### Given entries
/-- **Proof of `StrongCouplingStiffnessCeilingTL`**: Thm 7(ii) at every large even `L` with
`n_h ≤ δ + 2/L²`, then `L → ∞`. -/
theorem strongCouplingStiffnessCeilingTL_holds : StrongCouplingStiffnessCeilingTL := by
  intro U U₁ δ ρs θ₀ ω L₀ hδ hU₁8 hU₁ hρs hθ₀ hω hst
  set c : ℝ := 2 + 2 * ω⁻¹ with hc_def
  have hc : 0 ≤ c := by positivity
  have hW : 0 < U - U₁ := sub_pos.2 hU₁
  have hq : 0 ≤ 32 / (U₁ - 8) := div_nonneg (by norm_num) (sub_pos.2 hU₁8).le
  refine le_of_forall_even_sq (B := 2 * (1 + c * (4 / (U - U₁)))) L₀ fun L hL₀ hL3 hLe => ?_
  haveI : NeZero L := ⟨by omega⟩
  have h := strongCouplingStiffnessCeiling_holds L hL3 U U₁ δ ρs θ₀ ω hδ hU₁8 hU₁ hρs hθ₀ hω
    (hst L hL₀ hLe)
  obtain ⟨-, -, hnh⟩ := holeDensity_bounds hδ L
  have hL2 : (0 : ℝ) < (L : ℝ) ^ 2 := by positivity
  have hmono : c * ((4 * holeDensity L δ + 32 / (U₁ - 8)) / (U - U₁)) ≤
      c * ((4 * (δ + 2 / (L : ℝ) ^ 2) + 32 / (U₁ - 8)) / (U - U₁)) :=
    mul_le_mul_of_nonneg_left (div_le_div_of_nonneg_right (by linarith) hW.le) hc
  have key : δ + 2 / (L : ℝ) ^ 2 + ω + c * ((4 * (δ + 2 / (L : ℝ) ^ 2) + 32 / (U₁ - 8)) / (U - U₁)) =
      δ + ω + c * ((4 * δ + 32 / (U₁ - 8)) / (U - U₁)) + 2 * (1 + c * (4 / (U - U₁))) / (L : ℝ) ^ 2 := by
    field_simp
    ring
  linarith

/-! ### Node 4 — the `U → ∞` asymptotics (bounds.tex Thm 7(iv)) -/

/-- **Thm 7(iv) (`limsup_{U→∞} ρ_s ≤ t n_h`, uniformly in the volume and the filling).** For every
`ε > 0` there is `U₀` (e.g. `41 + 10(2 + 4/ε)/ε`) such that for all `L ≥ 3`, `U ≥ U₀`, `δ ≥ 0`, every
flux stiffness `ρ_s > 0` of the `(N_L, S^z = 0)` sector of `hubbardTorus 2 L 1 U` satisfies
`ρ_s ≤ n_h + ε`, `n_h = (L² - N_L)/L²`: at `U = ∞` the stiffness is at most `t ×` hole density.
kind: support (PROVED below). Why it might fail: it cannot. Sources: Nagaoka1966;
HazraVermaRanderia2019 §III; this cell. -/
@[conjecture] def InfiniteUStiffnessLimsup : Prop :=
  ∀ ε : ℝ, 0 < ε → ∃ U₀ : ℝ, ∀ (L : ℕ) [NeZero L], 3 ≤ L → ∀ (U δ ρs θ₀ : ℝ), U₀ ≤ U → 0 ≤ δ →
    0 < ρs → 0 < θ₀ → (∀ θ : ℝ, |θ| ≤ θ₀ → ρs * θ ^ 2 ≤ fluxEnergy L U δ θ - fluxEnergy L U δ 0) →
      ρs ≤ holeDensity L δ + ε

/-- **Proof of `InfiniteUStiffnessLimsup`**: Thm 7(ii) with `ω = ε/2`, `U₁ = 40` and
`U ≥ 41 + 10(2 + 4/ε)/ε`, using `0 ≤ n_h ≤ 1`. -/
theorem infiniteUStiffnessLimsup_holds : InfiniteUStiffnessLimsup := by
  intro ε hε
  set c : ℝ := 2 + 2 * (ε / 2)⁻¹ with hc_def
  have hc : 0 < c := by positivity
  refine ⟨41 + 10 * c / ε, fun L _ hL U δ ρs θ₀ hU hδ hρs hθ₀ hst => ?_⟩
  have hω : (0 : ℝ) < ε / 2 := by positivity
  have hU₁ : (40 : ℝ) < U := by
    have : 0 < 10 * c / ε := by positivity
    linarith
  have h := strongCouplingStiffnessCeiling_holds L hL U 40 δ ρs θ₀ (ε / 2) hδ (by norm_num) hU₁ hρs
    hθ₀ hω hst
  obtain ⟨h0, h1, -⟩ := holeDensity_bounds hδ L
  have hW : 0 < U - 40 := by linarith
  -- the remainder is at most `c · 5/(U - 40) ≤ ε/2`
  have hnum : 4 * holeDensity L δ + 32 / (40 - 8) ≤ 5 := by norm_num; linarith
  have hrem : c * ((4 * holeDensity L δ + 32 / (40 - 8)) / (U - 40)) ≤ c * (5 / (U - 40)) :=
    mul_le_mul_of_nonneg_left (div_le_div_of_nonneg_right hnum hW.le) hc.le
  have hfin : c * (5 / (U - 40)) ≤ ε / 2 := by
    rw [← mul_div_assoc, div_le_iff₀ hW]
    have hU' : 10 * c / ε ≤ U - 41 := by linarith
    rw [div_le_iff₀ hε] at hU'
    nlinarith
  rw [← hc_def] at h
  linarith

end Summit.HubbardSuperconductivity.HubbardLadder.Bounds

end
import Summits.ValiantsHypothesis.ValiantsHypothesis.Theorems.LacunarySymmetroidMatrixDescartesCensusDoorA34NullNullEndTests

/-!
# `MatrixDescartes` census — DOOR A at `(3,4)`: HIDDEN TYPES of the middle letters on the null-null sheet, read from either semidefinite singular end, and the
# type tests DI / DD at both ends (hypothetical null-null seventeens; decidable in `d`, orientation on `c_{001}`)

HONEST FRAMING.  Object-search cell `pub-symmetroid`, engine seat `val-sym-eng-2` (g5); helper rows beside the registered strata line
`Cruxes/DoorA34/Lines/strata.lean` on stmt-ValiantsHypothesis-19980 (`DoorA34 = PosRootLawAt 3 4 18`: OPEN, typed, never asserted here); third stub `stub_nullNullCeiling`.
The null-top machinery of …SheetHiddenDefinite transported to the null-null sheet: with `S₃ ⪰ 0` (top end) or `S₀ ⪰ 0` (bottom end) the three slot signs
`(c_{Exx}, c_{xxx}, c_{EEx})` pin the inertia type of each middle letter `x ∈ {1,2}`; the definite-letter tests of …NullNullSheetDefiniteLetter
(`definite_pair_count_nullNull`, `definite_indefinite_count_nullNull`) then run with the definiteness DISCHARGED:
`hiddenType_top/bottom_of_nullNull_seventeen`, `hiddenDefinite_top/bottom_of_parity_nullNull`, `top/bottom_square_pos_of_orientation_nullNull`,
**`card_posRoots_le_16_of_nullNull_topTypeTestDI/DD`**, **`card_posRoots_le_16_of_nullNull_bottomTypeTestDI/DD`** (mirror cells `⪯ 0` follow by `S ↦ −S` with
`posRoots_pencil_neg_three`, as in …NullNullEndTests; not restated here).  In the seat's atlas these tests (law families L3/L4) account for the kills not already
done by end-cell pinning and the end pair laws.  Nothing here bounds anything else; `DoorA34` and the three stubs stay OPEN; registers unchanged; nothing on
`MatrixDescartes` (stmt-ValiantsHypothesis-18050) or `VP ≠ VNP` — VP≠VNP not moved.  [folklore] Descartes bookkeeping; elementary.
-/

-- `Summit.ValiantsHypothesis.ValiantsHypothesis.…` repeats a component by the D-0017 layout
-- (single-conjunct summit), which the `dupNamespace` linter flags; the name is mandated.
set_option linter.dupNamespace false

### About this exercise
Copy out the entire listing above exactly.

### Final answer
/-- **Proof of `StrongCouplingStiffnessCeilingTL`**: Thm 7(ii) at every large even `L` with
`n_h ≤ δ + 2/L²`, then `L → ∞`. -/
theorem strongCouplingStiffnessCeilingTL_holds : StrongCouplingStiffnessCeilingTL := by
  intro U U₁ δ ρs θ₀ ω L₀ hδ hU₁8 hU₁ hρs hθ₀ hω hst
  set c : ℝ := 2 + 2 * ω⁻¹ with hc_def
  have hc : 0 ≤ c := by positivity
  have hW : 0 < U - U₁ := sub_pos.2 hU₁
  have hq : 0 ≤ 32 / (U₁ - 8) := div_nonneg (by norm_num) (sub_pos.2 hU₁8).le
  refine le_of_forall_even_sq (B := 2 * (1 + c * (4 / (U - U₁)))) L₀ fun L hL₀ hL3 hLe => ?_
  haveI : NeZero L := ⟨by omega⟩
  have h := strongCouplingStiffnessCeiling_holds L hL3 U U₁ δ ρs θ₀ ω hδ hU₁8 hU₁ hρs hθ₀ hω
    (hst L hL₀ hLe)
  obtain ⟨-, -, hnh⟩ := holeDensity_bounds hδ L
  have hL2 : (0 : ℝ) < (L : ℝ) ^ 2 := by positivity
  have hmono : c * ((4 * holeDensity L δ + 32 / (U₁ - 8)) / (U - U₁)) ≤
      c * ((4 * (δ + 2 / (L : ℝ) ^ 2) + 32 / (U₁ - 8)) / (U - U₁)) :=
    mul_le_mul_of_nonneg_left (div_le_div_of_nonneg_right (by linarith) hW.le) hc
  have key : δ + 2 / (L : ℝ) ^ 2 + ω + c * ((4 * (δ + 2 / (L : ℝ) ^ 2) + 32 / (U₁ - 8)) / (U - U₁)) =
      δ + ω + c * ((4 * δ + 32 / (U₁ - 8)) / (U - U₁)) + 2 * (1 + c * (4 / (U - U₁))) / (L : ℝ) ^ 2 := by
    field_simp
    ring
  linarith

/-! ### Node 4 — the `U → ∞` asymptotics (bounds.tex Thm 7(iv)) -/

/-- **Thm 7(iv) (`limsup_{U→∞} ρ_s ≤ t n_h`, uniformly in the volume and the filling).** For every
`ε > 0` there is `U₀` (e.g. `41 + 10(2 + 4/ε)/ε`) such that for all `L ≥ 3`, `U ≥ U₀`, `δ ≥ 0`, every
flux stiffness `ρ_s > 0` of the `(N_L, S^z = 0)` sector of `hubbardTorus 2 L 1 U` satisfies
`ρ_s ≤ n_h + ε`, `n_h = (L² - N_L)/L²`: at `U = ∞` the stiffness is at most `t ×` hole density.
kind: support (PROVED below). Why it might fail: it cannot. Sources: Nagaoka1966;
HazraVermaRanderia2019 §III; this cell. -/
@[conjecture] def InfiniteUStiffnessLimsup : Prop :=
  ∀ ε : ℝ, 0 < ε → ∃ U₀ : ℝ, ∀ (L : ℕ) [NeZero L], 3 ≤ L → ∀ (U δ ρs θ₀ : ℝ), U₀ ≤ U → 0 ≤ δ →
    0 < ρs → 0 < θ₀ → (∀ θ : ℝ, |θ| ≤ θ₀ → ρs * θ ^ 2 ≤ fluxEnergy L U δ θ - fluxEnergy L U δ 0) →
      ρs ≤ holeDensity L δ + ε

/-- **Proof of `InfiniteUStiffnessLimsup`**: Thm 7(ii) with `ω = ε/2`, `U₁ = 40` and
`U ≥ 41 + 10(2 + 4/ε)/ε`, using `0 ≤ n_h ≤ 1`. -/
theorem infiniteUStiffnessLimsup_holds : InfiniteUStiffnessLimsup := by
  intro ε hε
  set c : ℝ := 2 + 2 * (ε / 2)⁻¹ with hc_def
  have hc : 0 < c := by positivity
  refine ⟨41 + 10 * c / ε, fun L _ hL U δ ρs θ₀ hU hδ hρs hθ₀ hst => ?_⟩
  have hω : (0 : ℝ) < ε / 2 := by positivity
  have hU₁ : (40 : ℝ) < U := by
    have : 0 < 10 * c / ε := by positivity
    linarith
  have h := strongCouplingStiffnessCeiling_holds L hL U 40 δ ρs θ₀ (ε / 2) hδ (by norm_num) hU₁ hρs
    hθ₀ hω hst
  obtain ⟨h0, h1, -⟩ := holeDensity_bounds hδ L
  have hW : 0 < U - 40 := by linarith
  -- the remainder is at most `c · 5/(U - 40) ≤ ε/2`
  have hnum : 4 * holeDensity L δ + 32 / (40 - 8) ≤ 5 := by norm_num; linarith
  have hrem : c * ((4 * holeDensity L δ + 32 / (40 - 8)) / (U - 40)) ≤ c * (5 / (U - 40)) :=
    mul_le_mul_of_nonneg_left (div_le_div_of_nonneg_right hnum hW.le) hc.le
  have hfin : c * (5 / (U - 40)) ≤ ε / 2 := by
    rw [← mul_div_assoc, div_le_iff₀ hW]
    have hU' : 10 * c / ε ≤ U - 41 := by linarith
    rw [div_le_iff₀ hε] at hU'
    nlinarith
  rw [← hc_def] at h
  linarith

end Summit.HubbardSuperconductivity.HubbardLadder.Bounds

end
import Summits.ValiantsHypothesis.ValiantsHypothesis.Theorems.LacunarySymmetroidMatrixDescartesCensusDoorA34NullNullEndTests

/-!
# `MatrixDescartes` census — DOOR A at `(3,4)`: HIDDEN TYPES of the middle letters on the null-null sheet, read from either semidefinite singular end, and the
# type tests DI / DD at both ends (hypothetical null-null seventeens; decidable in `d`, orientation on `c_{001}`)

HONEST FRAMING.  Object-search cell `pub-symmetroid`, engine seat `val-sym-eng-2` (g5); helper rows beside the registered strata line
`Cruxes/DoorA34/Lines/strata.lean` on stmt-ValiantsHypothesis-19980 (`DoorA34 = PosRootLawAt 3 4 18`: OPEN, typed, never asserted here); third stub `stub_nullNullCeiling`.
The null-top machinery of …SheetHiddenDefinite transported to the null-null sheet: with `S₃ ⪰ 0` (top end) or `S₀ ⪰ 0` (bottom end) the three slot signs
`(c_{Exx}, c_{xxx}, c_{EEx})` pin the inertia type of each middle letter `x ∈ {1,2}`; the definite-letter tests of …NullNullSheetDefiniteLetter
(`definite_pair_count_nullNull`, `definite_indefinite_count_nullNull`) then run with the definiteness DISCHARGED:
`hiddenType_top/bottom_of_nullNull_seventeen`, `hiddenDefinite_top/bottom_of_parity_nullNull`, `top/bottom_square_pos_of_orientation_nullNull`,
**`card_posRoots_le_16_of_nullNull_topTypeTestDI/DD`**, **`card_posRoots_le_16_of_nullNull_bottomTypeTestDI/DD`** (mirror cells `⪯ 0` follow by `S ↦ −S` with
`posRoots_pencil_neg_three`, as in …NullNullEndTests; not restated here).  In the seat's atlas these tests (law families L3/L4) account for the kills not already
done by end-cell pinning and the end pair laws.  Nothing here bounds anything else; `DoorA34` and the three stubs stay OPEN; registers unchanged; nothing on
`MatrixDescartes` (stmt-ValiantsHypothesis-18050) or `VP ≠ VNP` — VP≠VNP not moved.  [folklore] Descartes bookkeeping; elementary.
-/

-- `Summit.ValiantsHypothesis.ValiantsHypothesis.…` repeats a component by the D-0017 layout
-- (single-conjunct summit), which the `dupNamespace` linter flags; the name is mandated.
set_option linter.dupNamespace false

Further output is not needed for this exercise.